Fond of Pierre Cardin suits and quick to smile, Maadi is a garrulous man whose friends defy categorization: Coptic Christians, devout Muslims, leftists and followers of both Nasser and the Muslim Brotherhood. For years, he invited them and others to his home, a first-floor apartment with a view of the Pyramids, to share iftar, the traditional meal that breaks the daily Ramadan fast. In November 2003, 22 people from across the spectrum attended, Marxists mingling with Islamic activists. After a sumptuous meal of stuffed pigeon and a soupy dish known as mulukhiya, they sat for hours over tea, addressing the question Maadi put forward.

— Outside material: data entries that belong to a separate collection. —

import Summits.Ventures.HSemireg.WedgeHankelSubstitution

/-!
# Venture HSemireg — THE GENERAL LINEAR SUBSTITUTION (2b): THE CATALECTICANT IS EQUIVARIANT AS A MATRIX — the moment transform is MULTIPLICATIVE over degrees
# (`sbSeq (k+e) q (a+s) = sbSeq k (l ↦ sbSeq e (σ^l q) s) a`), hence `H_k(sbSeq g n q) = S_k(g) · H_k(q) · S_{n−k}(g)ᵀ` with `S_c(g)` the matrix of the degree-`c` moment transform

HONEST FRAMING. Part of the Lean index of the computation cell `pub-hsemireg` (seat p10 gen 18, Sunday typer «UNIFORM-IN-n»).
LINEAR ALGEBRA of Hankel (catalecticant) matrices + th-7's sequence vocabulary ONLY: no variety, no cohomology theory, no sheaf, no Ext group, no semiregularity map;
nothing here says that HC / HC_CM / HC_AV holds; no Literature fact is declared or used.  Custodian versions as in `WedgeHankelSiegelIdeal` (1/3) and `WedgeHankelFrameChange`;
the dictionary (the moments of a functional on binary forms; `S_c(g) = Sym^c` of the substitution on forms of degree `c`; `H_k` = the matrix of `(f, h) ↦ L(f·h)`, `deg f = k`, `deg h = n − k`)
is QUOTED, never asserted.

WHAT IS IN THE TREE.  H1 `WedgeHankelSubstitution` (this seat, 899): `sbSeq` by the double recursion, `sbSeq_succ_of_le` (the `x`-identity), `sbSeq_add` / `sbSeq_smul` / `sbSeq_zero_seq`,
`sbSeq_eq_zero_of_lt`; th-7 `hankel1` (`H_k(q) = (q_{a+s})`).  H1b (909) proves `rank H_k(sbSeq g n q) = rank H_k(q)` CLASS-SIDE (THEOREM H + transport); the MATRIX identity behind it was
named there as NOT typed.  THIS FILE types it (namespace `Summit.Ventures.HSemireg.Wedge.HankelFrameChange` continued):
* §142 `sbSeq_congr'` (the degree-`m` transform reads only `q_0, …, q_m`; every `m`), `sbSeq_finset_sum`, **`sbSeq_eq_sum_single`: `sbSeq m q a = Σ_{l ≤ m} q_l · sbSeq m δ_l a`** — the transform is
  a MATRIX `S_m(g) = (sbSeq m δ_l a)_{a,l}` (`sbMat`, `sbSeq_eq_sbMat_mulVec`-style entries `sbMat_apply`).
* §143 **MULTIPLICATIVITY `sbSeq_add_add`: `sbSeq (k+e) q (a+s) = sbSeq k (l ↦ sbSeq e (σ^l q) s) a` for `a ≤ k`, `s ≤ e`** — the degree-`(k+e)` moment `(a+s)` is the degree-`k` transform, in
  the shift variable `l`, of the degree-`e` moments `s` of the shifted sequences (induction on `k`: the `y`-recursion commutes with `l ↦ σ^l`, the `x`-identity handles `a = 0`); dictionary:
  `(αu+γv)^{(k+e)−(a+s)}(βu+δv)^{a+s}` is the product of the degree-`k` and degree-`e` monomials' transforms.  `shift_iterate_apply` (`(σ^l q)_i = q_{i+l}`).
* §144 **`hankel1_sbSeq`: `H_k(sbSeq α β γ δ n q) = S_k · H_k(q) · S_{n−k}ᵀ`** (`k ≤ n`; `S_c = sbMat c (c+1)`, the `(c+1) × (c+1)` matrix of the degree-`c` transform) — THE CATALECTICANT OF A
  BINARY FORM IS `GL₂`-EQUIVARIANT AS A MATRIX, for EVERY substitution (singular included); `rank_hankel1_sbSeq_le` (`rank H_k(sbSeq g n q) ≤ rank H_k(q)` for every `g`) follows at once
  (H1b's equality for `det ≠ 0` is the class-side statement; the inverse matrix `S_c(g⁻¹)` is H1b's `sbSeq_inv_apply`).
NOT typed here: `S_c(g)` as `Sym^c(g)` in a monomial basis of binary forms (no binary forms are constructed; dictionary only); `det S_c(g) = (det g)^{c(c+1)/2}`; anything class- or Ext-side.
New names only.
-/

open Module
open scoped Matrix

namespace Summit.Ventures.HSemireg.Wedge.HankelFrameChange

open Summit.Ventures.HSemireg.Wedge Summit.Ventures.HSemireg.Wedge.Hankel

variable (K : Type*) [Field K]

/-! ## §142. The moment transform is a matrix -/

/-- the degree-`m` transform reads only `q_0, …, q_m` (every `m`; cf. H1b `sbSeq_congr` for `m = n` via the class). -/
theorem sbSeq_congr' (α β γ δ : K) : ∀ (m : ℕ) {q q' : ℕ → K}, (∀ j ≤ m, q j = q' j) → ∀ j : ℕ, sbSeq K α β γ δ m q j = sbSeq K α β γ δ m q' j
  | 0, _, _, h, 0 => by rw [sbSeq_zero_zero, sbSeq_zero_zero, h 0 le_rfl]
  | 0, _, _, _, _ + 1 => rfl
  | m + 1, q, q', h, 0 => by
    rw [sbSeq_succ_zero, sbSeq_succ_zero, sbSeq_congr' α β γ δ m (q := q) (q' := q') (fun j hj => h j (by omega)) 0,
      sbSeq_congr' α β γ δ m (q := shift K q) (q' := shift K q') (fun j hj => h (j + 1) (by omega)) 0]
  | m + 1, q, q', h, j + 1 => by
    rw [sbSeq_succ_succ, sbSeq_succ_succ, sbSeq_congr' α β γ δ m (q := q) (q' := q') (fun j hj => h j (by omega)) j,
      sbSeq_congr' α β γ δ m (q := shift K q) (q' := shift K q') (fun j hj => h (j + 1) (by omega)) j]

/-- the transform of a finite sum of sequences. -/
theorem sbSeq_finset_sum (α β γ δ : K) {ι : Type*} (s : Finset ι) (f : ι → ℕ → K) (m j : ℕ) :
    sbSeq K α β γ δ m (fun i => ∑ l ∈ s, f l i) j = ∑ l ∈ s, sbSeq K α β γ δ m (f l) j := by
  classical
  induction s using Finset.induction_on with
  | empty =>
    simp only [Finset.sum_empty]
    exact sbSeq_zero_seq K α β γ δ m j
  | insert a s ha ih =>
    simp only [Finset.sum_insert ha]
    rw [← ih]
    exact sbSeq_add K α β γ δ m (f a) (fun i => ∑ l ∈ s, f l i) j

/-- **THE TRANSFORM IS A MATRIX: `sbSeq m q a = Σ_{l ≤ m} q_l · sbSeq m δ_l a`.** -/
theorem sbSeq_eq_sum_single (α β γ δ : K) (m : ℕ) (q : ℕ → K) (a : ℕ) :
    sbSeq K α β γ δ m q a = ∑ l ∈ Finset.range (m + 1), q l * sbSeq K α β γ δ m (fun i => if i = l then (1 : K) else 0) a := by
  have e : ∀ j ≤ m, q j = ∑ l ∈ Finset.range (m + 1), q l * (if j = l then (1 : K) else 0) := fun j hj => by
    rw [Finset.sum_eq_single j]
    · rw [if_pos rfl, mul_one]
    · intro l _ hl; rw [if_neg (Ne.symm hl), mul_zero]
    · intro h; exact absurd (Finset.mem_range.mpr (by omega)) h
  rw [sbSeq_congr' K α β γ δ m (q' := fun j => ∑ l ∈ Finset.range (m + 1), q l * (if j = l then (1 : K) else 0)) (fun j hj => e j hj) a,
    sbSeq_finset_sum]
  exact Finset.sum_congr rfl fun l _ => sbSeq_smul K α β γ δ (q l) m _ a

/-- **THE MATRIX `S_c` OF THE DEGREE-`c` MOMENT TRANSFORM** in size `d` (use `d = c + 1`): `(a, l) ↦ sbSeq c δ_l a`. -/
def sbMat (α β γ δ : K) (c d : ℕ) : Matrix (Fin d) (Fin d) K :=
  Matrix.of fun a l => sbSeq K α β γ δ c (fun i => if i = (l : ℕ) then (1 : K) else 0) a

/-- entries of `sbMat`. -/
lemma sbMat_apply (α β γ δ : K) (c d : ℕ) (a l : Fin d) : sbMat K α β γ δ c d a l = sbSeq K α β γ δ c (fun i => if i = (l : ℕ) then (1 : K) else 0) a := rfl

/-- `sbSeq c q a = (S_c · q|[0,c])_a` for `a ≤ c` (matrix form of `sbSeq_eq_sum_single` in size `c + 1`). -/
theorem sbSeq_eq_sbMat_sum (α β γ δ : K) (c : ℕ) (q : ℕ → K) (a : Fin (c + 1)) :
    sbSeq K α β γ δ c q a = ∑ l : Fin (c + 1), sbMat K α β γ δ c (c + 1) a l * q l := by
  rw [sbSeq_eq_sum_single, ← Fin.sum_univ_eq_sum_range (fun l => q l * sbSeq K α β γ δ c (fun i => if i = l then (1 : K) else 0) a)]
  exact Finset.sum_congr rfl fun l _ => by rw [sbMat_apply, mul_comm]

/-! ## §143. Multiplicativity over degrees -/

omit [Field K] in
/-- iterated shifts: `(σ^l q)_i = q_{i+l}`. -/
lemma shift_iterate_apply (q : ℕ → K) : ∀ (l i : ℕ), (shift K)^[l] q i = q (i + l)
  | 0, i => rfl
  | l + 1, i => by rw [Function.iterate_succ_apply', shift_apply, shift_iterate_apply q l (i + 1), Nat.add_right_comm, Nat.add_assoc]

/-- **MULTIPLICATIVITY OF THE MOMENT TRANSFORM: `sbSeq (k + e) q (a + s) = sbSeq k (l ↦ sbSeq e (σ^l q) s) a` for `a ≤ k`, `s ≤ e`** — the degree-`(k+e)` moment `a + s` is the degree-`k`
transform (in the shift variable) of the degree-`e` moments `s` of the shifted sequences.  Induction on `k`: at `a = 0` the `x`-identity, at `a + 1` the `y`-recursion, and `σ` commutes with
`l ↦ σ^l`. -/
theorem sbSeq_add_add (α β γ δ : K) {e s : ℕ} (hs : s ≤ e) :
    ∀ (k : ℕ) (q : ℕ → K) {a : ℕ}, a ≤ k → sbSeq K α β γ δ (k + e) q (a + s) = sbSeq K α β γ δ k (fun l => sbSeq K α β γ δ e ((shift K)^[l] q) s) a
  | 0, q, 0, _ => by rw [Nat.zero_add, Nat.zero_add, sbSeq_zero_zero, Function.iterate_zero, id_eq]
  | k + 1, q, 0, _ => by
    have e1 := sbSeq_add_add α β γ δ hs k q (a := 0) (Nat.zero_le k)
    have e2 := sbSeq_add_add α β γ δ hs k (shift K q) (a := 0) (Nat.zero_le k)
    rw [Nat.zero_add] at e1 e2 ⊢
    rw [show k + 1 + e = (k + e) + 1 by omega, sbSeq_succ_of_le K α β γ δ (k + e) q (show s ≤ k + e by omega), sbSeq_succ_zero, e1, e2]
    rfl
  | k + 1, q, a + 1, ha => by
    rw [show k + 1 + e = (k + e) + 1 by omega, show a + 1 + s = (a + s) + 1 by omega, sbSeq_succ_succ, sbSeq_succ_succ,
      sbSeq_add_add α β γ δ hs k q (show a ≤ k by omega), sbSeq_add_add α β γ δ hs k (shift K q) (show a ≤ k by omega)]
    rfl

/-! ## §144. The catalecticant is equivariant as a matrix -/

/-- **`H_k(sbSeq α β γ δ n q) = S_k · H_k(q) · S_{n−k}ᵀ` for `k ≤ n`** (`S_c = sbMat c (c+1)`; EVERY substitution, singular included) — THE CATALECTICANT OF A BINARY FORM IS `GL₂`-EQUIVARIANT AS
A MATRIX (dictionary quoted).  The column size `n + 1 − k` of th-7's `hankel1` is `(n − k) + 1`; the statement casts along that equality of sizes. -/
theorem hankel1_sbSeq {n k : ℕ} (hk : k ≤ n) (α β γ δ : K) (q : ℕ → K) (a : Fin (k + 1)) (s : Fin (n + 1 - k)) :
    hankel1 K n k (sbSeq K α β γ δ n q) a s =
      ∑ l : Fin (k + 1), ∑ l' : Fin (n + 1 - k), sbMat K α β γ δ k (k + 1) a l * hankel1 K n k q l l' * sbMat K α β γ δ (n - k) (n + 1 - k) s l' := by
  have hs : (s : ℕ) ≤ n - k := by have := s.2; omega
  have h1 := sbSeq_add_add K α β γ δ hs k q (a := a) (by have := a.2; omega)
  rw [show k + (n - k) = n by omega] at h1
  rw [hankel1, Matrix.of_apply, h1, sbSeq_eq_sbMat_sum]
  refine Finset.sum_congr rfl fun l _ => ?_
  -- the inner degree-(n−k) transform of the shifted sequence, as a matrix row
  have e : sbSeq K α β γ δ (n - k) ((shift K)^[(l : ℕ)] q) s = ∑ l' : Fin (n + 1 - k), sbMat K α β γ δ (n - k) (n + 1 - k) s l' * q ((l : ℕ) + (l' : ℕ)) := by
    rw [sbSeq_eq_sum_single, show n - k + 1 = n + 1 - k by omega,
      ← Fin.sum_univ_eq_sum_range (fun l' => (shift K)^[(l : ℕ)] q l' * sbSeq K α β γ δ (n - k) (fun i => if i = l' then (1 : K) else 0) s)]
    exact Finset.sum_congr rfl fun l' _ => by rw [sbMat_apply, shift_iterate_apply, mul_comm, Nat.add_comm (l' : ℕ) (l : ℕ)]
  rw [e, Finset.mul_sum]
  exact Finset.sum_congr rfl fun l' _ => by rw [hankel1, Matrix.of_apply]; ring

/-- the same as a product of matrices: **`H_k(sbSeq g n q) = S_k * H_k(q) * S_{n−k}ᵀ`.** -/
theorem hankel1_sbSeq_eq_mul {n k : ℕ} (hk : k ≤ n) (α β γ δ : K) (q : ℕ → K) :
    hankel1 K n k (sbSeq K α β γ δ n q) = sbMat K α β γ δ k (k + 1) * hankel1 K n k q * (sbMat K α β γ δ (n - k) (n + 1 - k))ᵀ := by
  ext a s
  rw [hankel1_sbSeq K hk, Matrix.mul_apply, Finset.sum_comm]
  refine Finset.sum_congr rfl fun l' _ => ?_
  rw [Matrix.mul_apply, Matrix.transpose_apply, Finset.sum_mul]

/-- hence **`rank H_k(sbSeq g n q) ≤ rank H_k(q)` for EVERY substitution `g`** (singular included; `k ≤ n`) — by matrices alone (H1b: equality for `det g ≠ 0`, class side). -/
theorem rank_hankel1_sbSeq_le {n k : ℕ} (hk : k ≤ n) (α β γ δ : K) (q : ℕ → K) :
    (hankel1 K n k (sbSeq K α β γ δ n q)).rank ≤ (hankel1 K n k q).rank := by
  rw [hankel1_sbSeq_eq_mul K hk]
  exact (Matrix.rank_mul_le_left _ _).trans (Matrix.rank_mul_le_right _ _)

end Summit.Ventures.HSemireg.Wedge.HankelFrameChange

"What can we do?" he asked.

In the months that followed, a journalist, Abdel-Halim Qandil, and others joined the group. They came up with a name, the Egyptian Movement for Change. But the question lingered, even as protests gathered force. In time, variants of it would prove most vexing for the emerging circle of activists: What could they do to transform the talk of a salon into a politics of the street? What role would the United States play? And how would the nascent group confront a state that, in times of crisis and perceived threat, proved itself all too willing to deploy the unassailable power of its security forces?

A Brusque Warning

As early as the 1990s, Egypt's smattering of opposition newspapers had begun challenging the government. But by 2004, even as Maadi's group formed and mounting protests voiced unprecedented criticism of a figure some simply call "the big man," attacks on Mubarak were still a red line the news media had not crossed. That made the columns of Qandil, a fast-talking, ascetic-looking editor with glasses, even more striking. There was little metaphor in his writings, the usual tool of critical Arab media. Instead, in the months after the question posed at the Ramadan meeting, Qandil bluntly put to his readers the suspicions on everyone's mind: Would Mubarak do away with any pretense that he presided over a republic and pass power to his son Gamal?

In el-Arabi, a leftist opposition newspaper, Qandil suggested that father and son represented "a dual presidency."

Mubarak's powers are "God-like," he wrote, critically.